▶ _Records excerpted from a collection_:

/-
Copyright (c) 2026 the pub-hodgecm-mathlib formalisation cell (harness21).  Prover seat hodgecm-mathlib-F0P3a-p01 (g37), FLOOR 0, SUPPORTS-ONLY on h413; β-BOARD v1 R10
(assembler ∕ chair): the TOWER-2 rest rows `hC₂` (window) and `hR6₂` (κ line) as the (0 1)-swap images of the tower-1 rows, by ★ p861439's engine.  2026-09-04.
-/
import Summits.HodgeConjecture.HodgeConjecture.Theorems.F0P3cDyRamLabelledOddSwapEngine            -- ★ p861439 (LH4-p18 (g0)): `finsum_stratum_shell_labelledOdd_div_relIndex_swap01_of`
import Summits.HodgeConjecture.HodgeConjecture.Theorems.F0P3cDyRamStageOneBDerivedDefs            -- ★ p859675: `n0DerivedOfRecord`; brings `mcOfRecord`, `mstarOfRecord`
import Summits.HodgeConjecture.HodgeConjecture.Theorems.F0P3cDyRamDiagonalKappaSplitCountEval       -- ★: `normSign_mul_self`
import Literature.NumberTheory.LocalFields.WildQuadraticDatumNormSignConductor                      -- ★: `normSign_mul_of_fixed`
import HarnessLib

/-!
# Crux `H413`, LH4 «(D-RAM) FOUR-FRAME» road, STAGE 1b (β) — THE TOWER-2 REST ROWS `hC₂` AND `hR6₂` AS (0 1)-SWAP IMAGES OF THE TOWER-1 ROWS

Cell `hodgecm-mathlib` (D-0151), FLOOR 0, crux item H413 = `stmt-HodgeConjecture-24833`, route `HCCMUnconditional`; squad F0∕P3c∕LH4.  THEOREMS ONLY (no `def`, no instance, no
notation, no `sorry`, default heartbeats); ★-only imports; lane `--supports stmt-HodgeConjecture-24833 --as helper` (count-neutral; pays NO row).

WHAT THIS FILE DOES (chair's LEDGER #14–#16).  The rest assembly ★ `restSum_eq_restTarget_of_rows` wants, for tower 2, the window row `hC₂` (`n₂ = n₁ + s`, `n₁ ≤ 2ρ+ℓ₀`,
`2ρ + mc ≤ 2n₁` ⇒ `0`) and the κ line `hR6₂` (`2ρ+ℓ₀ = n₁`, `n₂ ≠ n₁ + s` ⇒ LH4-p10's closed form `(0, ω_B + ω_C, 0)_i ∕ 4 · q^(2ρ−1+s∕2) · F(n₂)`).  Both are the
(0 1)-swap images of the tower-1 rows (LH7-p05 (g0)'s window `hC₁`; LH4-p07 (g10)'s κ-line junction `hR6₁` over LH4-p11 (g9)'s lattice heads): ★ p861439
`finsum_stratum_shell_labelledOdd_div_relIndex_swap01_of` carries ANY tower-1 statement uniform in the element datum to the swapped stratum at the swapped datum `(β, α; n₂, n₁, n₃)`
(slot `i ↦ (0 1) i`, label and clean-shell tokens (0 1)-symmetric).  For the κ line the tokens travel as the witness: at the swapped datum the `e_A`-slot token (of
`α' − 1 = β − 1` at depth `n₂' = n₁`) is `e_B`, and the `e_C`-slot token (of `β' − α' = α − β` at depth `n₃`) is `−e_C`; so the tower-1 value `(ω(e_B) + ω(−1)·ω(−e_C), 0, 0)` read
in slot `(0 1) i` becomes `(0, ω_B + ω_C, 0)_i` by `ω(−e_C) = ω(−1)·ω(e_C)` (★ `normSign_mul_of_fixed`) and `ω(−1)² = 1` (★ `normSign_mul_self`).  The tower-1 rows enter as
∀-hypotheses over the element datum at the derived threshold (binder shapes = the chair's LEDGER #16 texts, ∀-closed over `(α', β'; n₁', n₂', n₃')`, `T'` and the tokens); this
file is independent of how they are proved.
HONEST LABEL.  Count-neutral transport; `hC₁`, `hR6₁` are hypotheses here; `hRest`, (β) OPEN; `HC_CM` is proved only modulo the 7 printed citations (2 remaining named inputs:
hLiu418 = `stmt-HodgeConjecture-24832`, h413 = `stmt-HodgeConjecture-24833`) until rung 0 closes.

## References
* [Kottwitz1986BaseChangeUnits] R. E. Kottwitz, *Base change for unit elements of Hecke algebras*, Compositio Math. 60 (1986), §1 pp. 240–241 (lattice counts modulo the
  diagonal torus; symmetry in the coordinates of the split torus).
* [Rogawski1990] J. D. Rogawski, *Automorphic Representations of Unitary Groups in Three Variables*, Ann. of Math. Stud. 123 (1990), §4.9 Prop. 4.9.1 (a)(b) p. 55, §4.10 p. 58.
* [Serre1979] J.-P. Serre, *Local Fields*, GTM 67, Springer (1979), Ch. V §3, Ch. XIV §3 (the norm residue character of a ramified quadratic extension).
-/

set_option autoImplicit false

noncomputable section

namespace Summit.HodgeConjecture.HodgeConjecture.Cruxes.H413.F0P3cDyRamOddLabelledRestRowsG2OfSwap

open Matrix
open Literature.NumberTheory.Automorphic Literature.NumberTheory.Automorphic.HermitianLattice
open Literature.NumberTheory.Automorphic.UnitaryLatticeTree Literature.NumberTheory.Automorphic.UnitaryThreeFourFrame
open Literature.NumberTheory.LocalFields Literature.NumberTheory.LocalFields.WildQuadraticDatum
open Summit.HodgeConjecture.HodgeConjecture.Cruxes.H413.F0P3cDyRamFourFramePieces (mstarOfRecord)
open Summit.HodgeConjecture.HodgeConjecture.Cruxes.H413.F0P3cDyRamFourFrameCensusDefs (LatticeInLevel)
open Summit.HodgeConjecture.HodgeConjecture.Cruxes.H413.F0P3cDyRamStageOneBDefs (mcOfRecord)
open Summit.HodgeConjecture.HodgeConjecture.Cruxes.H413.F0P3cDyRamStageOneBDerivedDefs (n0DerivedOfRecord)
open Summit.HodgeConjecture.HodgeConjecture.Cruxes.H413.F0P3cDyRamDiagonalTorusDefs
open Summit.HodgeConjecture.HodgeConjecture.Cruxes.H413.F0P3cDyRamDiagonalStrataDefs
open Summit.HodgeConjecture.HodgeConjecture.Cruxes.H413.F0P3cDyRamLabelledOddCountDefs
open Summit.HodgeConjecture.HodgeConjecture.Cruxes.H413.F0P3cDyRamLabelledOddSwapEngine (finsum_stratum_shell_labelledOdd_div_relIndex_swap01_of)
open Summit.HodgeConjecture.HodgeConjecture.Cruxes.H413.F0P3cDyRamDiagonalKappaSplitCountEval (normSign_mul_self)
open scoped Valued WithZero Matrix MatrixGroups

variable {K : Type} [Field K] [Valued K ℤᵐ⁰] {σ : K →+* K} {ϖ : K} {d t : ℕ} {α β : K} {n₁ n₂ n₃ : ℕ}

/-! ## §1  The window: `hC₂` from `hC₁` -/

/-- **THE TOWER-2 WINDOW ROW FROM THE TOWER-1 WINDOW ROW.**  If at EVERY element datum at the derived threshold the tower-1 window classes (`n₁' = n₂' + s`, `n₂' ≤ 2ρ + ℓ₀`,
`2ρ + mcOfRecord d ≤ 2n₂'`) of `G₁ = (2ρ, 2ρ+s, 2ρ+s)` carry clean-shell labelled-odd value `0` (LH7-p05 (g0)'s R7-C), then at the datum `(α, β; n₁, n₂, n₃)` the tower-2
window classes (`n₂ = n₁ + s`, `n₁ ≤ 2ρ + ℓ₀`, `2ρ + mcOfRecord d ≤ 2n₁`) of `G₂ = (2ρ+s, 2ρ, 2ρ+s)` carry `0` — the `hC₂` binder of ★ `restSum_eq_restTarget_of_rows` verbatim.
[cite: Kottwitz1986BaseChangeUnits, §1 pp. 240–241] [cite: Rogawski1990, §4.9 Prop. 4.9.1 (a)(b) p. 55] -/
theorem window_G2_of_G1
    (hC₁ : ∀ {α' β' : K} {n₁' n₂' n₃' : ℕ} (T' : GL (Fin 3) K), IsElementDatum σ ϖ (n0DerivedOfRecord d) α' β' n₁' n₂' n₃' →
      (T' : Matrix (Fin 3) (Fin 3) K) = Matrix.diagonal ![α', β', 1] →
      ∀ (ρ s : ℕ), 1 ≤ ρ → 1 ≤ s → n₁' = n₂' + s → n₂' ≤ 2 * ρ + d % 2 → 2 * ρ + mcOfRecord d ≤ 2 * n₂' → ∀ i : Fin 3,
        ∑ᶠ M ∈ {M : Submodule 𝒪[K] (Fin 3 → K) | M ∈ stratum σ ϖ T' ![2 * ρ, 2 * ρ + s, 2 * ρ + s] ∧
            (LatticeInLevel ϖ (d % 2) (Matrix.diagonal ![α' - 1, β' - 1, 0]) M ∧ ¬ LatticeInLevel ϖ (d % 2 + 1) (Matrix.diagonal ![α' - 1, β' - 1, 0]) M ∧
              LatticeInLevel ϖ (mcOfRecord d) (Matrix.diagonal ![(α' - 1) * (α' - 1), (β' - 1) * (β' - 1), 0]) M)},
          (labelledOddCount σ ϖ 0 i (valueClassLabel σ ϖ (α' - 1) (β' - 1) (mstarOfRecord d) d) M : ℚ) /
            ((((unitStabilizer M).map (unitNormMap σ 3)).relIndex (fixedUnitTorus σ 3) : ℕ) : ℚ) = 0)
    (hE : IsElementDatum σ ϖ (n0DerivedOfRecord d) α β n₁ n₂ n₃)
    (T : GL (Fin 3) K) (hT : (T : Matrix (Fin 3) (Fin 3) K) = Matrix.diagonal ![α, β, 1])
    (ρ s : ℕ) (hρ : 1 ≤ ρ) (hs : 1 ≤ s) (hfoot : n₂ = n₁ + s) (hwin : n₁ ≤ 2 * ρ + d % 2) (hmc : 2 * ρ + mcOfRecord d ≤ 2 * n₁) (i : Fin 3) :
    ∑ᶠ M ∈ {M : Submodule 𝒪[K] (Fin 3 → K) | M ∈ stratum σ ϖ T ![2 * ρ + s, 2 * ρ, 2 * ρ + s] ∧
        (LatticeInLevel ϖ (d % 2) (Matrix.diagonal ![α - 1, β - 1, 0]) M ∧ ¬ LatticeInLevel ϖ (d % 2 + 1) (Matrix.diagonal ![α - 1, β - 1, 0]) M ∧
          LatticeInLevel ϖ (mcOfRecord d) (Matrix.diagonal ![(α - 1) * (α - 1), (β - 1) * (β - 1), 0]) M)},
      (labelledOddCount σ ϖ 0 i (valueClassLabel σ ϖ (α - 1) (β - 1) (mstarOfRecord d) d) M : ℚ) /
        ((((unitStabilizer M).map (unitNormMap σ 3)).relIndex (fixedUnitTorus σ 3) : ℕ) : ℚ) = 0 := by
  have key := finsum_stratum_shell_labelledOdd_div_relIndex_swap01_of hE hT 0 (2 * ρ) (2 * ρ + s) (2 * ρ + s) (d % 2) (d % 2 + 1)
    (mcOfRecord d) (mstarOfRecord d) d (W := Unit)
    (fun _ _ n₁' n₂' _ _ => n₁' = n₂' + s ∧ n₂' ≤ 2 * ρ + d % 2 ∧ 2 * ρ + mcOfRecord d ≤ 2 * n₂')
    (fun _ _ _ _ _ _ _ => (0 : ℚ))
    (fun T' _ hE' hT' hHyp j => hC₁ T' hE' hT' ρ s hρ hs hHyp.1 hHyp.2.1 hHyp.2.2 j)
    () ⟨hfoot, hwin, hmc⟩ i
  rw [key]

/-! ## §2  The κ line: `hR6₂` from `hR6₁` -/

/-- **THE TOWER-2 κ LINE FROM THE TOWER-1 κ LINE.**  If at EVERY element datum at the derived threshold, with tokens `eA'` (of `α' − 1` at depth `n₂'`) and `eC'` (of `β' − α'`
at depth `n₃'`), the κ-locus classes of tower 1 (`2ρ + ℓ₀ = n₂'`, off the foot `n₁' ≠ n₂' + s`) carry LH4-p10's closed form `(ω(eA') + ω(−1)ω(eC'), 0, 0)_i ∕ 4 · q^(2ρ−1+s∕2) ·
F(n₁')` (LH4-p07 (g10)'s κ-line junction `hR6₁`), then at `(α, β; n₁, n₂, n₃)` with tokens `eB` (of `β − 1` at `n₁`) and `eC` (of `β − α` at `n₃`) the κ-locus classes of tower 2
(`2ρ + ℓ₀ = n₁`, `n₂ ≠ n₁ + s`) carry `(0, ω_B + ω_C, 0)_i ∕ 4 · q^(2ρ−1+s∕2) · F(n₂)` — the `hR6₂` binder of ★ `restSum_eq_restTarget_of_rows` verbatim (witness `(eB, −eC)`;
`ω(−eC) = ω(−1)ω(eC)`, `ω(−1)² = 1`). [cite: Kottwitz1986BaseChangeUnits, §1 pp. 240–241] [cite: Rogawski1990, §4.9 Prop. 4.9.1 (a)(b) p. 55, §4.10 p. 58] [cite: Serre1979, Ch. V §3] -/
theorem kappaLine_G2_of_G1 [CompleteSpace K] [Fintype 𝓀[K]] (hD : IsRamifiedQuadraticDatum σ ϖ d t)
    (hR6₁ : ∀ {α' β' : K} {n₁' n₂' n₃' : ℕ} (T' : GL (Fin 3) K) (eA' eC' : K), IsElementDatum σ ϖ (n0DerivedOfRecord d) α' β' n₁' n₂' n₃' →
      (T' : Matrix (Fin 3) (Fin 3) K) = Matrix.diagonal ![α', β', 1] →
      σ eA' = eA' → Valued.v eA' = 1 → Valued.v ((ϖ ^ mstarOfRecord d)⁻¹ * ((α' - 1) * ((ϖ * σ ϖ) ^ ((n₂' - d % 2) / 2))⁻¹ - eA' * ((ϖ - σ ϖ) * ((ϖ * σ ϖ) ^ ((d - d % 2) / 2))⁻¹))) ≤ 1 →
      σ eC' = eC' → Valued.v eC' = 1 → Valued.v ((ϖ ^ mstarOfRecord d)⁻¹ * ((β' - α') * ((ϖ * σ ϖ) ^ ((n₃' - d % 2) / 2))⁻¹ - eC' * ((ϖ - σ ϖ) * ((ϖ * σ ϖ) ^ ((d - d % 2) / 2))⁻¹))) ≤ 1 →
      ∀ (ρ s : ℕ), 1 ≤ ρ → 1 ≤ s → 2 ∣ s → 2 * ρ + d % 2 = n₂' → n₁' ≠ n₂' + s → ∀ i : Fin 3,
        ∑ᶠ M ∈ {M : Submodule 𝒪[K] (Fin 3 → K) | M ∈ stratum σ ϖ T' ![2 * ρ, 2 * ρ + s, 2 * ρ + s] ∧
            (LatticeInLevel ϖ (d % 2) (Matrix.diagonal ![α' - 1, β' - 1, 0]) M ∧ ¬ LatticeInLevel ϖ (d % 2 + 1) (Matrix.diagonal ![α' - 1, β' - 1, 0]) M ∧
              LatticeInLevel ϖ (mcOfRecord d) (Matrix.diagonal ![(α' - 1) * (α' - 1), (β' - 1) * (β' - 1), 0]) M)},
          (labelledOddCount σ ϖ 0 i (valueClassLabel σ ϖ (α' - 1) (β' - 1) (mstarOfRecord d) d) M : ℚ) /
            ((((unitStabilizer M).map (unitNormMap σ 3)).relIndex (fixedUnitTorus σ 3) : ℕ) : ℚ) =
        (![(normSign σ eA' : ℚ) + (normSign σ (-1 : K) : ℚ) * (normSign σ eC' : ℚ), 0, 0] : Fin 3 → ℚ) i / 4 * (Fintype.card 𝓀[K] : ℚ) ^ (2 * ρ - 1 + s / 2) *
          ((if 2 * d + d % 2 + 2 * ρ + s ≤ n₁' then (Fintype.card 𝓀[K] : ℚ) - 1 else 0) - (if n₁' + 2 = 2 * d + d % 2 + 2 * ρ + s then 1 else 0)))
    (hE : IsElementDatum σ ϖ (n0DerivedOfRecord d) α β n₁ n₂ n₃)
    (T : GL (Fin 3) K) (hT : (T : Matrix (Fin 3) (Fin 3) K) = Matrix.diagonal ![α, β, 1])
    {eB eC : K} (hσeB : σ eB = eB) (heB1 : Valued.v eB = 1) (heB : Valued.v ((ϖ ^ mstarOfRecord d)⁻¹ * ((β - 1) * ((ϖ * σ ϖ) ^ ((n₁ - d % 2) / 2))⁻¹ - eB * ((ϖ - σ ϖ) * ((ϖ * σ ϖ) ^ ((d - d % 2) / 2))⁻¹))) ≤ 1)
    (hσeC : σ eC = eC) (heC1 : Valued.v eC = 1) (heC : Valued.v ((ϖ ^ mstarOfRecord d)⁻¹ * ((β - α) * ((ϖ * σ ϖ) ^ ((n₃ - d % 2) / 2))⁻¹ - eC * ((ϖ - σ ϖ) * ((ϖ * σ ϖ) ^ ((d - d % 2) / 2))⁻¹))) ≤ 1)
    (ρ s : ℕ) (hρ : 1 ≤ ρ) (hs : 1 ≤ s) (h2s : 2 ∣ s) (hloc : 2 * ρ + d % 2 = n₁) (hfoot : n₂ ≠ n₁ + s) (i : Fin 3) :
    ∑ᶠ M ∈ {M : Submodule 𝒪[K] (Fin 3 → K) | M ∈ stratum σ ϖ T ![2 * ρ + s, 2 * ρ, 2 * ρ + s] ∧
        (LatticeInLevel ϖ (d % 2) (Matrix.diagonal ![α - 1, β - 1, 0]) M ∧ ¬ LatticeInLevel ϖ (d % 2 + 1) (Matrix.diagonal ![α - 1, β - 1, 0]) M ∧
          LatticeInLevel ϖ (mcOfRecord d) (Matrix.diagonal ![(α - 1) * (α - 1), (β - 1) * (β - 1), 0]) M)},
      (labelledOddCount σ ϖ 0 i (valueClassLabel σ ϖ (α - 1) (β - 1) (mstarOfRecord d) d) M : ℚ) /
        ((((unitStabilizer M).map (unitNormMap σ 3)).relIndex (fixedUnitTorus σ 3) : ℕ) : ℚ) =
      (![(0 : ℚ), (normSign σ eB : ℚ) + (normSign σ eC : ℚ), 0] : Fin 3 → ℚ) i / 4 * (Fintype.card 𝓀[K] : ℚ) ^ (2 * ρ - 1 + s / 2) *
        ((if 2 * d + d % 2 + 2 * ρ + s ≤ n₂ then (Fintype.card 𝓀[K] : ℚ) - 1 else 0) - (if n₂ + 2 = 2 * d + d % 2 + 2 * ρ + s then 1 else 0)) := by
  -- the token of `α − β = −(β − α)` at depth `n₃` is `−eC`
  have hσnC : σ (-eC) = -eC := by rw [map_neg, hσeC]
  have hnC1 : Valued.v (-eC) = 1 := by rw [Valuation.map_neg, heC1]
  have hnC : Valued.v ((ϖ ^ mstarOfRecord d)⁻¹ * ((α - β) * ((ϖ * σ ϖ) ^ ((n₃ - d % 2) / 2))⁻¹ - (-eC) * ((ϖ - σ ϖ) * ((ϖ * σ ϖ) ^ ((d - d % 2) / 2))⁻¹))) ≤ 1 := by
    have h : (ϖ ^ mstarOfRecord d)⁻¹ * ((α - β) * ((ϖ * σ ϖ) ^ ((n₃ - d % 2) / 2))⁻¹ - (-eC) * ((ϖ - σ ϖ) * ((ϖ * σ ϖ) ^ ((d - d % 2) / 2))⁻¹)) =
        -((ϖ ^ mstarOfRecord d)⁻¹ * ((β - α) * ((ϖ * σ ϖ) ^ ((n₃ - d % 2) / 2))⁻¹ - eC * ((ϖ - σ ϖ) * ((ϖ * σ ϖ) ^ ((d - d % 2) / 2))⁻¹))) := by ring
    rw [h, Valuation.map_neg]; exact heC
  -- the engine at (a, b, c) = (2ρ, 2ρ+s, 2ρ+s), witness type `K × K` (the two tokens), `Hyp` = the κ-line side conditions, `F` = LH4-p10's tower-1 closed form
  have key := finsum_stratum_shell_labelledOdd_div_relIndex_swap01_of hE hT 0 (2 * ρ) (2 * ρ + s) (2 * ρ + s) (d % 2) (d % 2 + 1)
    (mcOfRecord d) (mstarOfRecord d) d (W := K × K)
    (fun α' β' n₁' n₂' n₃' w => σ w.1 = w.1 ∧ Valued.v w.1 = 1 ∧ Valued.v ((ϖ ^ mstarOfRecord d)⁻¹ * ((α' - 1) * ((ϖ * σ ϖ) ^ ((n₂' - d % 2) / 2))⁻¹ - w.1 * ((ϖ - σ ϖ) * ((ϖ * σ ϖ) ^ ((d - d % 2) / 2))⁻¹))) ≤ 1 ∧
      σ w.2 = w.2 ∧ Valued.v w.2 = 1 ∧ Valued.v ((ϖ ^ mstarOfRecord d)⁻¹ * ((β' - α') * ((ϖ * σ ϖ) ^ ((n₃' - d % 2) / 2))⁻¹ - w.2 * ((ϖ - σ ϖ) * ((ϖ * σ ϖ) ^ ((d - d % 2) / 2))⁻¹))) ≤ 1 ∧
      2 * ρ + d % 2 = n₂' ∧ n₁' ≠ n₂' + s)
    (fun α' β' n₁' n₂' n₃' w i => (![(normSign σ w.1 : ℚ) + (normSign σ (-1 : K) : ℚ) * (normSign σ w.2 : ℚ), 0, 0] : Fin 3 → ℚ) i / 4 *
      (Fintype.card 𝓀[K] : ℚ) ^ (2 * ρ - 1 + s / 2) * ((if 2 * d + d % 2 + 2 * ρ + s ≤ n₁' then (Fintype.card 𝓀[K] : ℚ) - 1 else 0) - (if n₁' + 2 = 2 * d + d % 2 + 2 * ρ + s then 1 else 0)))
    (fun T' w hE' hT' hHyp j => hR6₁ T' w.1 w.2 hE' hT' hHyp.1 hHyp.2.1 hHyp.2.2.1 hHyp.2.2.2.1 hHyp.2.2.2.2.1 hHyp.2.2.2.2.2.1
      ρ s hρ hs h2s hHyp.2.2.2.2.2.2.1 hHyp.2.2.2.2.2.2.2 j)
    (eB, -eC) ⟨hσeB, heB1, heB, hσnC, hnC1, hnC, hloc, hfoot⟩ i
  rw [key]
  -- `ω(−eC) = ω(−1)·ω(eC)` and `ω(−1)·ω(−1) = 1`
  have hσ1 : σ (-1 : K) = -1 := by rw [map_neg, map_one]
  have heC0 : eC ≠ 0 := fun h => by rw [h, map_zero] at heC1; exact zero_ne_one heC1
  have hneg : normSign σ (-eC) = normSign σ (-1 : K) * normSign σ eC := by
    rw [← neg_one_mul eC, normSign_mul_of_fixed hD hσ1 hσeC (neg_ne_zero.2 one_ne_zero) heC0]
  have hmm : (normSign σ (-1 : K) : ℚ) * (normSign σ (-1 : K) : ℚ) = 1 := by exact_mod_cast normSign_mul_self σ (-1 : K)
  have hcoef : (normSign σ eB : ℚ) + (normSign σ (-1 : K) : ℚ) * (normSign σ (-eC) : ℚ) = (normSign σ eB : ℚ) + (normSign σ eC : ℚ) := by
    rw [hneg, Int.cast_mul, ← mul_assoc, hmm, one_mul]
  simp only [hcoef]
  -- the slot swap: `(x, 0, 0)` read at `(0 1) i` is `(0, x, 0)` read at `i`
  fin_cases i <;> rfl

end Summit.HodgeConjecture.HodgeConjecture.Cruxes.H413.F0P3cDyRamOddLabelledRestRowsG2OfSwap

end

▶ _ASSIGNMENT_: Take the line above containing "have hmm : (normSign", the line containing "-- the slot", and all lines in between, and copy them exactly without anything else.

▶ _ANSWER TO THIS PROBLEM_:
  have hmm : (normSign σ (-1 : K) : ℚ) * (normSign σ (-1 : K) : ℚ) = 1 := by exact_mod_cast normSign_mul_self σ (-1 : K)
  have hcoef : (normSign σ eB : ℚ) + (normSign σ (-1 : K) : ℚ) * (normSign σ (-eC) : ℚ) = (normSign σ eB : ℚ) + (normSign σ eC : ℚ) := by
    rw [hneg, Int.cast_mul, ← mul_assoc, hmm, one_mul]
  simp only [hcoef]
  -- the slot swap: `(x, 0, 0)` read at `(0 1) i` is `(0, x, 0)` read at `i`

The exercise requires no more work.